## [Data for the task]

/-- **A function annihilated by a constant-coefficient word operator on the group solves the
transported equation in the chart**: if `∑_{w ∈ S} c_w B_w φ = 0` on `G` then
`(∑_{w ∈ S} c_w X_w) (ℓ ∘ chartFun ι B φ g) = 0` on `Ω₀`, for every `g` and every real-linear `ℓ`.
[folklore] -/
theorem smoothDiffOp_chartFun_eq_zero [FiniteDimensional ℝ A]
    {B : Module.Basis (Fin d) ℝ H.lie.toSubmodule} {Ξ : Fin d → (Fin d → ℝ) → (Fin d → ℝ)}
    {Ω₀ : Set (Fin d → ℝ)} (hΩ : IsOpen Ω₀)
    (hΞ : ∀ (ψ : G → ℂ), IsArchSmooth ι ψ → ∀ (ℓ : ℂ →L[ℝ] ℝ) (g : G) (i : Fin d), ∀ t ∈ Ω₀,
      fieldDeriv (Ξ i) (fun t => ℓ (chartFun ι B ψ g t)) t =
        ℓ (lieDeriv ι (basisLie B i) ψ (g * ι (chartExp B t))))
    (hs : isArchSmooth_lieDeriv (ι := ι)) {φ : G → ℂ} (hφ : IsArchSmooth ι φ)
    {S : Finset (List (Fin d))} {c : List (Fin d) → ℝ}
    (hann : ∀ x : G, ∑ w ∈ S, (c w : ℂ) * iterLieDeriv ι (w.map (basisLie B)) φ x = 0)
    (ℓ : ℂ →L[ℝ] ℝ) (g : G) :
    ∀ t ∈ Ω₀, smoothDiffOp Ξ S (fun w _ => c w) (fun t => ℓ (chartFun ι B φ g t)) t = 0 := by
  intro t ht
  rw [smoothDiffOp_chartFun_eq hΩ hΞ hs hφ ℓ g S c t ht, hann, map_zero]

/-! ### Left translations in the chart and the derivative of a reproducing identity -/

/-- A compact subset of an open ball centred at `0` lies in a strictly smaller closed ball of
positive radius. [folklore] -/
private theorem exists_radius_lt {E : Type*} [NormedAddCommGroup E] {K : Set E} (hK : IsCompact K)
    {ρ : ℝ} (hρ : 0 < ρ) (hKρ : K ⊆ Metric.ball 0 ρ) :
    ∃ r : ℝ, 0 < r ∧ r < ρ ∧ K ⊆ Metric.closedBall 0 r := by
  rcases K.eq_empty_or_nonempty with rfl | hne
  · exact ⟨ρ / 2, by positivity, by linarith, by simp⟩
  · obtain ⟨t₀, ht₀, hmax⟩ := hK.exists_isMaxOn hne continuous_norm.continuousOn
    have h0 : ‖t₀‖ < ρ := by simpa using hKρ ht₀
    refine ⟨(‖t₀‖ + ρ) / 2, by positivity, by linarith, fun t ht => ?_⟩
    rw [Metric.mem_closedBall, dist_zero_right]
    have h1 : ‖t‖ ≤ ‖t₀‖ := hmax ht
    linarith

## [Problem requirements]
Set down the records again in full. Match them exactly.

## [Solution to this problem]
/-- **A function annihilated by a constant-coefficient word operator on the group solves the
transported equation in the chart**: if `∑_{w ∈ S} c_w B_w φ = 0` on `G` then
`(∑_{w ∈ S} c_w X_w) (ℓ ∘ chartFun ι B φ g) = 0` on `Ω₀`, for every `g` and every real-linear `ℓ`.
[folklore] -/
theorem smoothDiffOp_chartFun_eq_zero [FiniteDimensional ℝ A]
    {B : Module.Basis (Fin d) ℝ H.lie.toSubmodule} {Ξ : Fin d → (Fin d → ℝ) → (Fin d → ℝ)}
    {Ω₀ : Set (Fin d → ℝ)} (hΩ : IsOpen Ω₀)
    (hΞ : ∀ (ψ : G → ℂ), IsArchSmooth ι ψ → ∀ (ℓ : ℂ →L[ℝ] ℝ) (g : G) (i : Fin d), ∀ t ∈ Ω₀,
      fieldDeriv (Ξ i) (fun t => ℓ (chartFun ι B ψ g t)) t =
        ℓ (lieDeriv ι (basisLie B i) ψ (g * ι (chartExp B t))))
    (hs : isArchSmooth_lieDeriv (ι := ι)) {φ : G → ℂ} (hφ : IsArchSmooth ι φ)
    {S : Finset (List (Fin d))} {c : List (Fin d) → ℝ}
    (hann : ∀ x : G, ∑ w ∈ S, (c w : ℂ) * iterLieDeriv ι (w.map (basisLie B)) φ x = 0)
    (ℓ : ℂ →L[ℝ] ℝ) (g : G) :
    ∀ t ∈ Ω₀, smoothDiffOp Ξ S (fun w _ => c w) (fun t => ℓ (chartFun ι B φ g t)) t = 0 := by
  intro t ht
  rw [smoothDiffOp_chartFun_eq hΩ hΞ hs hφ ℓ g S c t ht, hann, map_zero]

/-! ### Left translations in the chart and the derivative of a reproducing identity -/

/-- A compact subset of an open ball centred at `0` lies in a strictly smaller closed ball of
positive radius. [folklore] -/
private theorem exists_radius_lt {E : Type*} [NormedAddCommGroup E] {K : Set E} (hK : IsCompact K)
    {ρ : ℝ} (hρ : 0 < ρ) (hKρ : K ⊆ Metric.ball 0 ρ) :
    ∃ r : ℝ, 0 < r ∧ r < ρ ∧ K ⊆ Metric.closedBall 0 r := by
  rcases K.eq_empty_or_nonempty with rfl | hne
  · exact ⟨ρ / 2, by positivity, by linarith, by simp⟩
  · obtain ⟨t₀, ht₀, hmax⟩ := hK.exists_isMaxOn hne continuous_norm.continuousOn
    have h0 : ‖t₀‖ < ρ := by simpa using hKρ ht₀
    refine ⟨(‖t₀‖ + ρ) / 2, by positivity, by linarith, fun t ht => ?_⟩
    rw [Metric.mem_closedBall, dist_zero_right]
    have h1 : ‖t‖ ≤ ‖t₀‖ := hmax ht
    linarith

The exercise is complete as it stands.